- PROBLEM
Below are some entries. Repeat exactly the lines from the one with "set i : Fin" through the one with "Function.update_of_ne hi0.symm _ _", and only those.

── EXTRACTED ENTRIES ──

/-! ## The stub -/

/-- **Stub `stub_split_typedElementary`.** For a typed elementary family `R` (lower-bound
coefficients `κ`, exponents `e`) and a coordinate `t j` of type `[κ j * s, 1]` (`e j = 1`,
`κ j ≤ 1`), splitting at `t j = s` gives, modulo FIBRED relations, `[R] ≡ [R₁] + [R₂]`:
`R.domain = A ∪ B'` with `A = R.domain ∩ {s ≤ t j}` — the typed domain with `κ j` replaced by
`1`, `R₁ = R|A` — and `B' = R.domain ∩ {t j ≤ s}`, overlapping in a null hyperplane section, so
`[R] - [R|A] - [R|B'] ∈ fibredRelations` (domain additivity); and `R|B'` is carried by the shear
`t j = s η` (a fibred change of variables, `exists_rep_of_sub_mem_fibredRelations_shear`,
`(s η)⁻¹ s = η⁻¹`) onto the typed family `R₂` with `e j` replaced by `0`, whose domain is the
preimage of `B'`. [Kontsevich–Zagier 2001, §1.2 rules (1)–(2)] [folklore] -/
theorem stub_split_typedElementary : ∀ (Q p B d : ℕ) (κ : Fin B → ℚ) (e : Fin B → ℕ) (r : Literature.NumberTheory.Transcendental.KZ.IntegralRep d) (j : Fin B) (R : Literature.NumberTheory.Transcendental.KZ.IntegralRep (B + d + 1 + 1)), κ j ≤ 1 → e j = 1 → R.domain = {z | ∃ (s u : ℝ) (t : Fin B → ℝ) (w : Fin d → ℝ), z = Matrix.vecCons s (Matrix.vecCons u (Fin.append t w)) ∧ 0 < s ∧ s < 1 ∧ 0 < u ∧ u ^ Q * s ^ p < 1 ∧ (∀ j, ((κ j : ℚ) : ℝ) * s ^ (e j) ≤ t j ∧ t j ≤ 1) ∧ w ∈ r.domain} → R.integrand = (fun z => (∏ j : Fin B, (z (Fin.castAdd d j).succ.succ)⁻¹) * r.integrand (fun l : Fin d => z (Fin.natAdd B l).succ.succ)) → ∃ R₁ R₂ : Literature.NumberTheory.Transcendental.KZ.IntegralRep (B + d + 1 + 1), R₁.domain = {z | ∃ (s u : ℝ) (t : Fin B → ℝ) (w : Fin d → ℝ), z = Matrix.vecCons s (Matrix.vecCons u (Fin.append t w)) ∧ 0 < s ∧ s < 1 ∧ 0 < u ∧ u ^ Q * s ^ p < 1 ∧ (∀ j', ((Function.update κ j 1 j' : ℚ) : ℝ) * s ^ (e j') ≤ t j' ∧ t j' ≤ 1) ∧ w ∈ r.domain} ∧ R₁.integrand = (fun z => (∏ j : Fin B, (z (Fin.castAdd d j).succ.succ)⁻¹) * r.integrand (fun l : Fin d => z (Fin.natAdd B l).succ.succ)) ∧ R₂.domain = {z | ∃ (s u : ℝ) (t : Fin B → ℝ) (w : Fin d → ℝ), z = Matrix.vecCons s (Matrix.vecCons u (Fin.append t w)) ∧ 0 < s ∧ s < 1 ∧ 0 < u ∧ u ^ Q * s ^ p < 1 ∧ (∀ j', ((κ j' : ℚ) : ℝ) * s ^ (Function.update e j 0 j') ≤ t j' ∧ t j' ≤ 1) ∧ w ∈ r.domain} ∧ R₂.integrand = (fun z => (∏ j : Fin B, (z (Fin.castAdd d j).succ.succ)⁻¹) * r.integrand (fun l : Fin d => z (Fin.natAdd B l).succ.succ)) ∧ Literature.NumberTheory.Transcendental.KZ.of R - Literature.NumberTheory.Transcendental.KZ.of R₁ - Literature.NumberTheory.Transcendental.KZ.of R₂ ∈ Literature.NumberTheory.Transcendental.KZ.fibredRelations := by
  intro Q p B d κ e r j R hκ hej hR hRi
  rw [typedDomain_eq Q p B (fun j' => ((Function.update κ j 1 j' : ℚ) : ℝ)) e r,
    typedDomain_eq Q p B (fun j' => ((κ j' : ℚ) : ℝ)) (Function.update e j 0) r]
  replace hR := hR.trans (typedDomain_eq Q p B (fun j' => ((κ j' : ℚ) : ℝ)) e r)
  -- the index `i` of `t j`; it differs from `0`, `1`, the other `t j'` and the `w l`
  set i : Fin (B + d + 1 + 1) := (Fin.castAdd d j).succ.succ with hi
  have hi0 : i ≠ 0 := succ_succ_ne_zero (Fin.castAdd d j)
  have hi1 : i ≠ 1 := succ_succ_ne_one (Fin.castAdd d j)
  have hit : ∀ j' : Fin B, j' ≠ j → (Fin.castAdd d j').succ.succ ≠ i := fun j' hne h =>
    hne (Fin.castAdd_injective _ _ (Fin.succ_inj.mp (Fin.succ_inj.mp h)))
  have hiw : ∀ l : Fin d, (Fin.natAdd B l).succ.succ ≠ i := fun l h => by
    have h' := congrArg Fin.val h
    simp only [hi, Fin.val_succ, Fin.val_natAdd, Fin.val_castAdd] at h'
    have := j.isLt
    omega
  -- the pieces `A = R.domain ∩ {s ≤ t j}`, `B' = R.domain ∩ {t j ≤ s}`; the overlap is null
  have hle_sa : IsSemialgebraic ℚ {z : Fin (B + d + 1 + 1) → ℝ | z 0 ≤ z i} := by
    simpa using isSemialgebraic_setOf_eval_le (k := ℚ) (R := ℝ)
      (X (0 : Fin (B + d + 1 + 1)) : MvPolynomial (Fin (B + d + 1 + 1)) ℚ) (X i)
  have hge_sa : IsSemialgebraic ℚ {z : Fin (B + d + 1 + 1) → ℝ | z i ≤ z 0} := by
    simpa using isSemialgebraic_setOf_eval_le (k := ℚ) (R := ℝ)
      (X i : MvPolynomial (Fin (B + d + 1 + 1)) ℚ) (X 0)
  set A : Set (Fin (B + d + 1 + 1) → ℝ) := R.domain ∩ {z | z 0 ≤ z i} with hA
  set B' : Set (Fin (B + d + 1 + 1) → ℝ) := R.domain ∩ {z | z i ≤ z 0} with hB'
  have hAsa : IsSemialgebraic ℚ A := R.isSemialgebraic_domain.inter hle_sa
  have hB'sa : IsSemialgebraic ℚ B' := R.isSemialgebraic_domain.inter hge_sa
  have hunion : R.domain = A ∪ B' := by
    rw [hA, hB', ← inter_union_distrib_left]
    exact (inter_eq_left.mpr fun z _ => le_total (z 0) (z i)).symm
  have hnull : volume (A ∩ B') = 0 :=
    measure_mono_null (fun z hz => le_antisymm hz.2.2 hz.1.2)
      (Literature.Analysis.SpecialFunctions.Selberg.volume_setOf_apply_eq hi0)
  have hsplit := of_sub_of_restrict_sub_of_restrict_mem_fibredRelations R hAsa hB'sa hunion hnull
  have hAsub : A ⊆ R.domain := hunion ▸ subset_union_left
  have hB'sub : B' ⊆ R.domain := hunion ▸ subset_union_right
  -- transport `R|B'` through the shear `Ψ z = update z i (z i * z 0)`
  have hΨ0 : ∀ z : Fin (B + d + 1 + 1) → ℝ, Function.update z i (z i * z 0) 0 = z 0 := fun z =>
    Function.update_of_ne hi0.symm _ _
  have hB'pos : ∀ z ∈ (R.restrict B' hB'sa hB'sub).domain, 0 < z 0 := fun z hz => by
    have hz' : z ∈ R.domain := hz.1
    rw [hR] at hz'
    exact hz'.1
  obtain ⟨R₂, hR₂d, hR₂i, hrel⟩ := exists_rep_of_sub_mem_fibredRelations_shear i hi0
    (R.restrict B' hB'sa hB'sub)
    (f := fun z => (∏ j : Fin B, (z (Fin.castAdd d j).succ.succ)⁻¹) *
      r.integrand (fun l : Fin d => z (Fin.natAdd B l).succ.succ))
    (fun z => by rw [IntegralRep.integrand_restrict, hRi]) hB'pos
    (fun z hz => typedIntegrand_shear r j z (hΨ0 z ▸ hB'pos _ hz).ne')
  refine ⟨R.restrict A hAsa hAsub, R₂, ?_, hRi, ?_, hR₂i, ?_⟩
  · -- `A` is the typed domain with `κ j` replaced by `1`
    ext z
    simp only [IntegralRep.domain_restrict, hA, hR, mem_inter_iff, mem_setOf_eq]
    constructor
    · rintro ⟨⟨h0, h1, hu, huq, ht, hw⟩, hle⟩
      exact ⟨h0, h1, hu, huq,
        (typedBand_update_one_iff hκ hej h0 (fun j' => z (Fin.castAdd d j').succ.succ)).mpr
          ⟨ht, hle⟩, hw⟩
    · rintro ⟨h0, h1, hu, huq, ht, hw⟩
      obtain ⟨ht', hle⟩ :=
        (typedBand_update_one_iff hκ hej h0 (fun j' => z (Fin.castAdd d j').succ.succ)).mp ht
      exact ⟨⟨h0, h1, hu, huq, ht', hw⟩, hle⟩
  · -- `R₂.domain = Ψ ⁻¹' B'` is the typed domain with `e j` replaced by `0`
    rw [hR₂d]
    ext z
    have htj : Function.update z i (z i * z 0) (Fin.castAdd d j).succ.succ =
        z (Fin.castAdd d j).succ.succ * z 0 := by
      rw [hi, Function.update_self]
    have ht' : ∀ j' : Fin B, j' ≠ j → Function.update z i (z i * z 0) (Fin.castAdd d j').succ.succ =
        z (Fin.castAdd d j').succ.succ := fun j' hne => Function.update_of_ne (hit j' hne) _ _
    have hΨw : (fun l : Fin d => Function.update z i (z i * z 0) (Fin.natAdd B l).succ.succ) =
        fun l => z (Fin.natAdd B l).succ.succ := funext fun l => Function.update_of_ne (hiw l) _ _
    simp only [IntegralRep.domain_restrict, hB', hR, mem_inter_iff, mem_setOf_eq, hΨ0, hΨw,
      Function.update_self, Function.update_of_ne (Ne.symm hi1)]
    constructor
    · rintro ⟨⟨h0, h1, hu, huq, ht'', hw⟩, hle⟩
      exact ⟨h0, h1, hu, huq, (typedBand_update_zero_iff κ hej h0 h1
        (t := fun j' => z (Fin.castAdd d j').succ.succ)
        (t' := fun j' => Function.update z i (z i * z 0) (Fin.castAdd d j').succ.succ)
        htj ht').mpr ⟨ht'', hle⟩, hw⟩
    · rintro ⟨h0, h1, hu, huq, ht, hw⟩
      obtain ⟨ht'', hle⟩ := (typedBand_update_zero_iff κ hej h0 h1
        (t := fun j' => z (Fin.castAdd d j').succ.succ)
        (t' := fun j' => Function.update z i (z i * z 0) (Fin.castAdd d j').succ.succ)
        htj ht').mp ht
      exact ⟨⟨h0, h1, hu, huq, ht'', hw⟩, hle⟩
  · have hsum : of R - of (R.restrict A hAsa hAsub) - of R₂ =
        (of R - of (R.restrict A hAsa hAsub) - of (R.restrict B' hB'sa hB'sub)) +
          (of (R.restrict B' hB'sa hB'sub) - of R₂) := by
      abel
    rw [hsum]
    exact fibredRelations.add_mem hsplit hrel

───

- OUTPUT BELOW
  set i : Fin (B + d + 1 + 1) := (Fin.castAdd d j).succ.succ with hi
  have hi0 : i ≠ 0 := succ_succ_ne_zero (Fin.castAdd d j)
  have hi1 : i ≠ 1 := succ_succ_ne_one (Fin.castAdd d j)
  have hit : ∀ j' : Fin B, j' ≠ j → (Fin.castAdd d j').succ.succ ≠ i := fun j' hne h =>
    hne (Fin.castAdd_injective _ _ (Fin.succ_inj.mp (Fin.succ_inj.mp h)))
  have hiw : ∀ l : Fin d, (Fin.natAdd B l).succ.succ ≠ i := fun l h => by
    have h' := congrArg Fin.val h
    simp only [hi, Fin.val_succ, Fin.val_natAdd, Fin.val_castAdd] at h'
    have := j.isLt
    omega
  -- the pieces `A = R.domain ∩ {s ≤ t j}`, `B' = R.domain ∩ {t j ≤ s}`; the overlap is null
  have hle_sa : IsSemialgebraic ℚ {z : Fin (B + d + 1 + 1) → ℝ | z 0 ≤ z i} := by
    simpa using isSemialgebraic_setOf_eval_le (k := ℚ) (R := ℝ)
      (X (0 : Fin (B + d + 1 + 1)) : MvPolynomial (Fin (B + d + 1 + 1)) ℚ) (X i)
  have hge_sa : IsSemialgebraic ℚ {z : Fin (B + d + 1 + 1) → ℝ | z i ≤ z 0} := by
    simpa using isSemialgebraic_setOf_eval_le (k := ℚ) (R := ℝ)
      (X i : MvPolynomial (Fin (B + d + 1 + 1)) ℚ) (X 0)
  set A : Set (Fin (B + d + 1 + 1) → ℝ) := R.domain ∩ {z | z 0 ≤ z i} with hA
  set B' : Set (Fin (B + d + 1 + 1) → ℝ) := R.domain ∩ {z | z i ≤ z 0} with hB'
  have hAsa : IsSemialgebraic ℚ A := R.isSemialgebraic_domain.inter hle_sa
  have hB'sa : IsSemialgebraic ℚ B' := R.isSemialgebraic_domain.inter hge_sa
  have hunion : R.domain = A ∪ B' := by
    rw [hA, hB', ← inter_union_distrib_left]
    exact (inter_eq_left.mpr fun z _ => le_total (z 0) (z i)).symm
  have hnull : volume (A ∩ B') = 0 :=
    measure_mono_null (fun z hz => le_antisymm hz.2.2 hz.1.2)
      (Literature.Analysis.SpecialFunctions.Selberg.volume_setOf_apply_eq hi0)
  have hsplit := of_sub_of_restrict_sub_of_restrict_mem_fibredRelations R hAsa hB'sa hunion hnull
  have hAsub : A ⊆ R.domain := hunion ▸ subset_union_left
  have hB'sub : B' ⊆ R.domain := hunion ▸ subset_union_right
  -- transport `R|B'` through the shear `Ψ z = update z i (z i * z 0)`
  have hΨ0 : ∀ z : Fin (B + d + 1 + 1) → ℝ, Function.update z i (z i * z 0) 0 = z 0 := fun z =>
    Function.update_of_ne hi0.symm _ _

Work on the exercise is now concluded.